It should have been impossible to be as aroused as I was while also in mind-numbing pain. My leg ached terribly, to say nothing of the pokers of hot fire that shot through my shin if I shifted at all. At least my head had stopped hurting. I'd never missed Isolde and her bright, beautiful healing magic more. And still, the heat of Arran's body pressed up against mine was slowly devouring me from the inside out.

His throaty groans were certainly not helping things.

I forced myself to focus on the communication crystal in my hand.

I muttered the incantation quickly, sighed with relief when the crystal began to glow bright white.

I felt Arran's sharp intake of breath, then the slower release as he caught himself, trying hard not to move me even a fraction of an inch for fear of causing me pain. Brutal Prince, and overprotective skoupuma mother. High King of Annwyn… and my love. My mate.

Cyara's tentative voice spared me that line of thought.

"Veyka?" she said into the darkness of the cave, the crystal quivering with light. It didn't do much, illuminating our thighs pressed together. The light did not reach past my knee—thank the… whoever. I did not want to see the mess Arran had had to sort out.

Nor did I allow myself to look up at his face.

"Yes, I am here," I said, fingers closing tight around the crystal. "As is Arran."

Several beats of silence. "And everyone else?"

Arran made a sound low in his throat. He wasn't the sort to shift about under the weight of other's judgment or expectations. But I could tell from the way his muscles tensed that he was uncomfortable.

And I could not resist needling him. It was almost as good as kissing him.

"We are alone," I told Cyara.

"And you are contacting me?"

Arran's chest contracted as he stifled another groan.

"We are trapped in a solabear cave," he said.

Several months of silence passed. I heard the soft sound of Arran opening his mouth, but the words came directly into my mind, rather than my ears. Will she hear everything we say?

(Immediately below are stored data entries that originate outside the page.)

import Mathlib
import HarnessLib.Audit
import Summits.PneNP.PneNP.Theorems.PstarCoincidenceRank

/-!
# Empty-core coincidences are NOR units: the affine-product trichotomy (ROUND-24, O1 at exact tightness; memo g22 §21)

FRONTIER range-avoidance ladder, rung F-N3, ROUND 24 (cell `pnp-ideate`, prover-2 memo `g22/O1-PAIRCORE-g22.md` §19–§21; typed target
`PstarCoreBoundTargets.TerminalPeelable` (p646951); restricted-model proof complexity — nothing here bears on `P` versus `NP`).

`PstarCoincidenceRank` used the rank-six rigidity theorem.  The FULL rank-rigidity classification of the tree
(`PstarRankRigidityFour.classification`: a quadratic `g` vanishing on `Z(q)` is `0`, `q`, an affine product up to adding `q`, or — when `Z(q)` is a
codimension-two NOR flat — a combination `(μ₁+1)m₁ + (μ₂+1)m₂`) gives the sharp shape of an EMPTY-CORE COINCIDENCE (two G-constraints `e₁, e₂` jointly
unsatisfiable over all assignments, each satisfiable, some assignment violating both):

* **`nor_trichotomy_of_coincidence`** — one of `e₁`, `e₂`, `e₁ ⊕ e₂` is a NOR UNIT: `gfn e₁ + 1`, `gfn e₂ + 1` or `gfn e₁ + gfn e₂ + 1` is a PRODUCT OF
  TWO AFFINE FUNCTIONS on `𝔽₂ⁿ`;
* `gfn_symmDiff` — `gfn (C₁ ∆ C₂, G₁ ∆ G₂, b₁ ⊕ b₂) = gfn e₁ + gfn e₂`;
* `finrank_le_of_affine_mul` — a G-constraint that is an affine product up to a constant has polar rank `≤ 2` (its polar form IS the symmetric product
  form, `PstarRankRigidityTwo.finrank_le_rad_symForm`);
* **`rank_le_two_of_coincidence`** — hence one of the monomial sets `G₁`, `G₂`, `G₁ ∆ G₂` has adjacency rank `≤ 2`: by `PstarPathRank.star_or_shared_of_rank_two`
  it is empty, a STAR (one AND variable common to all its monomials), or has every AND variable in at least two of its monomials.

For the pair-core chain (`PstarPairCoreNormal`, empty-core branch: `e₁ = (∅, F₁, β)` the AND-sum of an even edge set through the chord, `e₂` the
reader's descendant with monomials `G ∪ F₂`): at maximal sharing a star inside `J₀` is one σ-class and menu monomials on privates have outside partners,
so the NOR unit is the σσ′-PENDANT mechanism `OR(σᵢ, σⱼ) = 0` — the combinatorial filter "F₁ inside two σ-classes" that reproduces the certificate
j314774 exactly (110 structures with one degenerate chord, 1690 with none; memo §21).  No Assumption A.
-/

set_option linter.dupNamespace false -- `Summit.PneNP.PneNP.…`: summit = sub-problem name (D-0017 single-conjunct layout)

open Finset Module Literature.Computability.Complexity
open scoped symmDiff
open Summit.PneNP.PneNP.Theorems.PstarSALevel (SimpleOverlap)
open Summit.PneNP.PneNP.Theorems.PstarFibrePolys (bit bit_xor bit_injective bit_add_bit_eq_zero_iff)
open Summit.PneNP.PneNP.Theorems.PstarGapOneAll (gval)
open Summit.PneNP.PneNP.Theorems.PstarGSystemFreeVar (gval_symmDiff)
open Summit.PneNP.PneNP.Theorems.PstarCubeIdeals (IsAffineFn IsQuadFn isAffineFn_of_linear)
open Summit.PneNP.PneNP.Theorems.PstarQuadRank (rad)
open Summit.PneNP.PneNP.Theorems.PstarProductRank (polar)
open Summit.PneNP.PneNP.Theorems.PstarRankRigidityTwo (symForm linPart affine_mul_polar finrank_le_rad_symForm)
open Summit.PneNP.PneNP.Theorems.PstarRankRigidityFour (classification)
open Summit.PneNP.PneNP.Theorems.PstarPathRank (polar_basis star_or_shared_of_rank_two)
open Summit.PneNP.PneNP.Theorems.PstarGapLinearised (andPair)
open Summit.PneNP.PneNP.Theorems.PstarChordBridge (toBool bit_toBool)
open Summit.PneNP.PneNP.Theorems.PstarCoincidenceRank

namespace Summit.PneNP.PneNP.Theorems.PstarCoincidenceShape

variable {n m : ℕ}

/-! ## Sums of G-constraints and affine products -/
section Tools

variable (I : LocalMap 4 n m)

/-- `gfn` of the symmetric difference is the sum of the `gfn`s. -/
theorem gfn_symmDiff (e₁ e₂ : Finset (Fin n) × Finset (Fin m) × Bool) (x : Fin n → ZMod 2) :
    gfn I (e₁.1 ∆ e₂.1, e₁.2.1 ∆ e₂.2.1, xor e₁.2.2 e₂.2.2) x = gfn I e₁ x + gfn I e₂ x := by
  classical
  rw [eq_bit_toBool x, gfn_bit, gfn_bit, gfn_bit]
  dsimp only
  rw [gval_symmDiff, bit_xor, bit_xor]
  ring

/-- The polar form of a quadratic function is determined by the function. -/
theorem polar_unique {q : (Fin n → ZMod 2) → ZMod 2} {B B' : LinearMap.BilinForm (ZMod 2) (Fin n → ZMod 2)}
    (hB : ∀ x w, q (x + w) = q x + q w + q 0 + B x w) (hB' : ∀ x w, q (x + w) = q x + q w + q 0 + B' x w) : B = B' := by
  refine LinearMap.ext fun x => LinearMap.ext fun w => ?_
  have h := (hB x w).symm.trans (hB' x w)
  have key : ∀ s t u : ZMod 2, s + t = s + u → t = u := fun s t u h => by
    have := congrArg (fun r => r - s) h; simpa using this
  exact key _ _ _ h

/-- **An affine product has polar rank at most two**: if `gfn e + κ = μ₁ · μ₂` with `μ₁, μ₂` affine, the adjacency form of the AND pairs of `e` has
radical of codimension `≤ 2`. -/
theorem finrank_le_of_affine_mul {e : Finset (Fin n) × Finset (Fin m) × Bool} {κ : ZMod 2} {μ₁ μ₂ : (Fin n → ZMod 2) → ZMod 2}
    (h₁ : IsAffineFn μ₁) (h₂ : IsAffineFn μ₂) (h : ∀ x, gfn I e x + κ = μ₁ x * μ₂ x) :
    finrank (ZMod 2) (Fin n → ZMod 2) ≤ finrank (ZMod 2) (rad (polar e.2.1 (fun j => I.vars j 2) (fun j => I.vars j 3))) + 2 := by
  have hbb : ∀ t : ZMod 2, t + t = 0 := by decide
  -- the shifted constraint is quadratic with both polar forms
  have hq : ∀ x w, gfn I e (x + w) + κ = (gfn I e x + κ) + (gfn I e w + κ) + (gfn I e 0 + κ) +
      polar e.2.1 (fun j => I.vars j 2) (fun j => I.vars j 3) x w := fun x w => by
    rw [gfn_add]; linear_combination -(hbb κ)
  have hq' : ∀ x w, gfn I e (x + w) + κ = (gfn I e x + κ) + (gfn I e w + κ) + (gfn I e 0 + κ) + symForm (linPart h₁) (linPart h₂) x w :=
    fun x w => by rw [h, h, h, h]; exact affine_mul_polar h₁ h₂ x w
  rw [polar_unique (q := fun x => gfn I e x + κ) hq hq']
  exact finrank_le_rad_symForm _ _

end Tools

/-! ## The trichotomy -/
section Shape

variable {I : LocalMap 4 n m}

/-- **EMPTY-CORE COINCIDENCES ARE NOR UNITS** (any instance): `e₁ ∧ e₂` unsatisfiable over all assignments, both satisfiable, and some assignment
violating both.  Then `gfn e₁ + 1`, `gfn e₂ + 1` or `gfn e₁ + gfn e₂ + 1` is a product of two affine functions: `e₁`, `e₂` or
`e₁ ⊕ e₂` holds exactly on the intersection of two affine hyperplanes (or is an affine condition). -/
theorem nor_trichotomy_of_coincidence {e₁ e₂ : Finset (Fin n) × Finset (Fin m) × Bool}
    (hU : ∀ z : Fin n → Bool, ¬ (gval I e₁.1 e₁.2.1 z = e₁.2.2 ∧ gval I e₂.1 e₂.2.1 z = e₂.2.2))
    (hS₁ : ∃ z : Fin n → Bool, gval I e₁.1 e₁.2.1 z = e₁.2.2) (hS₂ : ∃ z : Fin n → Bool, gval I e₂.1 e₂.2.1 z = e₂.2.2)
    (hD : ∃ z : Fin n → Bool, gval I e₁.1 e₁.2.1 z ≠ e₁.2.2 ∧ gval I e₂.1 e₂.2.1 z ≠ e₂.2.2) :
    ∃ μ₁ μ₂ : (Fin n → ZMod 2) → ZMod 2, IsAffineFn μ₁ ∧ IsAffineFn μ₂ ∧
      ((∀ x, gfn I e₁ x + 1 = μ₁ x * μ₂ x) ∨ (∀ x, gfn I e₂ x + 1 = μ₁ x * μ₂ x) ∨ (∀ x, gfn I e₁ x + gfn I e₂ x + 1 = μ₁ x * μ₂ x)) := by
  classical
  have hbb : ∀ t : ZMod 2, t + t = 0 := by decide
  set B : LinearMap.BilinForm (ZMod 2) (Fin n → ZMod 2) := polar e₁.2.1 (fun j => I.vars j 2) (fun j => I.vars j 3) with hBdef
  have hB : ∀ x w, gfn I e₁ (x + w) = gfn I e₁ x + gfn I e₁ w + gfn I e₁ 0 + B x w := gfn_add I e₁
  -- `gfn e₁` is non-constant
  have hq : ∃ v, gfn I e₁ v ≠ gfn I e₁ 0 := by
    obtain ⟨z₁, hz₁⟩ := hS₁
    obtain ⟨z₀, hz₀, -⟩ := hD
    rw [← gfn_bit_eq_zero_iff I e₁] at hz₁
    rw [ne_eq, ← gfn_bit_eq_zero_iff I e₁] at hz₀
    by_cases h0 : gfn I e₁ 0 = 0
    · exact ⟨fun v => bit (z₀ v), by rw [h0]; exact hz₀⟩
    · exact ⟨fun v => bit (z₁ v), by rw [hz₁]; exact Ne.symm h0⟩
  have hZ : ∀ x : Fin n → ZMod 2, gfn I e₁ x = 0 → gfn I e₂ x + 1 = 0 := by
    intro x hx
    rw [eq_bit_toBool x] at hx ⊢
    rw [gfn_bit_eq_zero_iff] at hx
    have h2 : gfn I e₂ (fun v => bit (toBool (x v))) ≠ 0 := fun h2 => hU _ ⟨hx, (gfn_bit_eq_zero_iff I e₂ _).1 h2⟩
    revert h2
    generalize gfn I e₂ (fun v => bit (toBool (x v))) = t
    revert t; decide
  rcases classification hB hq (isQuadFn_gfn_add_one I e₂) hZ with (h0 | hq') | ⟨μ₁, μ₂, hμ₁, hμ₂, hB'⟩ | ⟨a, b, -, hqab, m₁, m₂, -, -, -⟩
  · -- `e₂` never holds
    exfalso
    obtain ⟨z, hz⟩ := hS₂
    rw [← gfn_bit_eq_zero_iff I e₂] at hz
    have := h0 (fun v => bit (z v))
    rw [hz, zero_add] at this
    exact one_ne_zero this
  · -- complementary pair: contradicts the doubly-violating assignment
    exfalso
    obtain ⟨z, hz₁, hz₂⟩ := hD
    rw [ne_eq, ← gfn_bit_eq_zero_iff I e₁] at hz₁
    rw [ne_eq, ← gfn_bit_eq_zero_iff I e₂] at hz₂
    have h := hq' (fun v => bit (z v))
    revert h hz₁ hz₂
    generalize gfn I e₂ (fun v => bit (z v)) = s
    generalize gfn I e₁ (fun v => bit (z v)) = t
    revert s t; decide
  · -- affine product
    refine ⟨μ₁, μ₂, hμ₁, hμ₂, ?_⟩
    rcases hB' with h | h
    · exact Or.inr (Or.inl h)
    · exact Or.inr (Or.inr fun x => by rw [← h x]; ring)
  · -- NOR flat: `gfn e₁ = μ₁ μ₂ + 1`
    refine ⟨fun x => B x b + (gfn I e₁ b + gfn I e₁ 0), fun x => B x a + (gfn I e₁ a + gfn I e₁ 0), ?_, ?_, Or.inl fun x => ?_⟩
    · intro x w
      have := isAffineFn_of_linear (LinearMap.flip B b) (gfn I e₁ b + gfn I e₁ 0) x w
      simpa only [LinearMap.flip_apply] using this
    · intro x w
      have := isAffineFn_of_linear (LinearMap.flip B a) (gfn I e₁ a + gfn I e₁ 0) x w
      simpa only [LinearMap.flip_apply] using this
    · rw [hqab x]; linear_combination hbb 1

/-- **One of the three monomial sets has adjacency rank at most two.** -/
theorem rank_le_two_of_coincidence {e₁ e₂ : Finset (Fin n) × Finset (Fin m) × Bool}
    (hU : ∀ z : Fin n → Bool, ¬ (gval I e₁.1 e₁.2.1 z = e₁.2.2 ∧ gval I e₂.1 e₂.2.1 z = e₂.2.2))
    (hS₁ : ∃ z : Fin n → Bool, gval I e₁.1 e₁.2.1 z = e₁.2.2) (hS₂ : ∃ z : Fin n → Bool, gval I e₂.1 e₂.2.1 z = e₂.2.2)
    (hD : ∃ z : Fin n → Bool, gval I e₁.1 e₁.2.1 z ≠ e₁.2.2 ∧ gval I e₂.1 e₂.2.1 z ≠ e₂.2.2) :
    finrank (ZMod 2) (Fin n → ZMod 2) ≤ finrank (ZMod 2) (rad (polar e₁.2.1 (fun j => I.vars j 2) (fun j => I.vars j 3))) + 2 ∨
    finrank (ZMod 2) (Fin n → ZMod 2) ≤ finrank (ZMod 2) (rad (polar e₂.2.1 (fun j => I.vars j 2) (fun j => I.vars j 3))) + 2 ∨
    finrank (ZMod 2) (Fin n → ZMod 2) ≤ finrank (ZMod 2) (rad (polar (e₁.2.1 ∆ e₂.2.1) (fun j => I.vars j 2) (fun j => I.vars j 3))) + 2 := by
  classical
  obtain ⟨μ₁, μ₂, h₁, h₂, h⟩ := nor_trichotomy_of_coincidence hU hS₁ hS₂ hD
  rcases h with h | h | h
  · exact Or.inl (finrank_le_of_affine_mul I h₁ h₂ h)
  · exact Or.inr (Or.inl (finrank_le_of_affine_mul I h₁ h₂ h))
  · refine Or.inr (Or.inr ?_)
    set e : Finset (Fin n) × Finset (Fin m) × Bool := (e₁.1 ∆ e₂.1, e₁.2.1 ∆ e₂.2.1, xor e₁.2.2 e₂.2.2) with he
    have h' : ∀ x, gfn I e x + 1 = μ₁ x * μ₂ x := fun x => by
      rw [he, gfn_symmDiff]; exact h x
    have hr := finrank_le_of_affine_mul I h₁ h₂ h'
    rw [he] at hr
    exact hr

/-- **Combinatorial reading**: a monomial set `P` of adjacency rank `≤ 2` is empty, a STAR (one AND variable common to all its monomials), or has
every AND variable in at least two of its monomials. -/
theorem star_or_shared_of_rank_le_two (hI : I.IsPure xorAndPred) (hS : SimpleOverlap I) {P : Finset (Fin m)}
    (hrank : finrank (ZMod 2) (Fin n → ZMod 2) ≤ finrank (ZMod 2) (rad (polar P (fun j => I.vars j 2) (fun j => I.vars j 3))) + 2) :
    P = ∅ ∨ (∃ d : Fin n, ∀ j ∈ P, d ∈ andPair I j) ∨
      (∀ j₀ ∈ P, ∀ s : Fin 4, 2 ≤ s.val → ∃ j ∈ P, j ≠ j₀ ∧ I.vars j₀ s ∈ andPair I j) := by
  classical
  rcases P.eq_empty_or_nonempty with h | ⟨j₀, hj₀⟩
  · exact Or.inl h
  · right
    have hab : polar P (fun j => I.vars j 2) (fun j => I.vars j 3) (Pi.single (I.vars j₀ 2) (1 : ZMod 2)) (Pi.single (I.vars j₀ 3) 1) = 1 := by
      rw [polar_basis I hI hS, if_pos ⟨j₀, hj₀, Or.inl ⟨rfl, rfl⟩⟩]
    exact star_or_shared_of_rank_two hI hS hab hrank

end Shape

end Summit.PneNP.PneNP.Theorems.PstarCoincidenceShape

Are you worried? I shot back.

Before he could respond, I spoke aloud. "We will be out by the time you can send help from Eilean Gayl."

There was no pause in Cyara's response this time. "Why can't you get yourself out using the void?"

Shit.

Now I was the one leaving long, heavy pauses.

"She is injured. But she will be fine." Arran spoke with such certainty—as if he had not been begging me to wake mere minutes before. I had barely let myself believe it, the yearning in that plea that had echoed in my heart in the half-conscious moments before opening my eyes. It almost sounded as if he…

Nope. No way. I could not allow myself to go there.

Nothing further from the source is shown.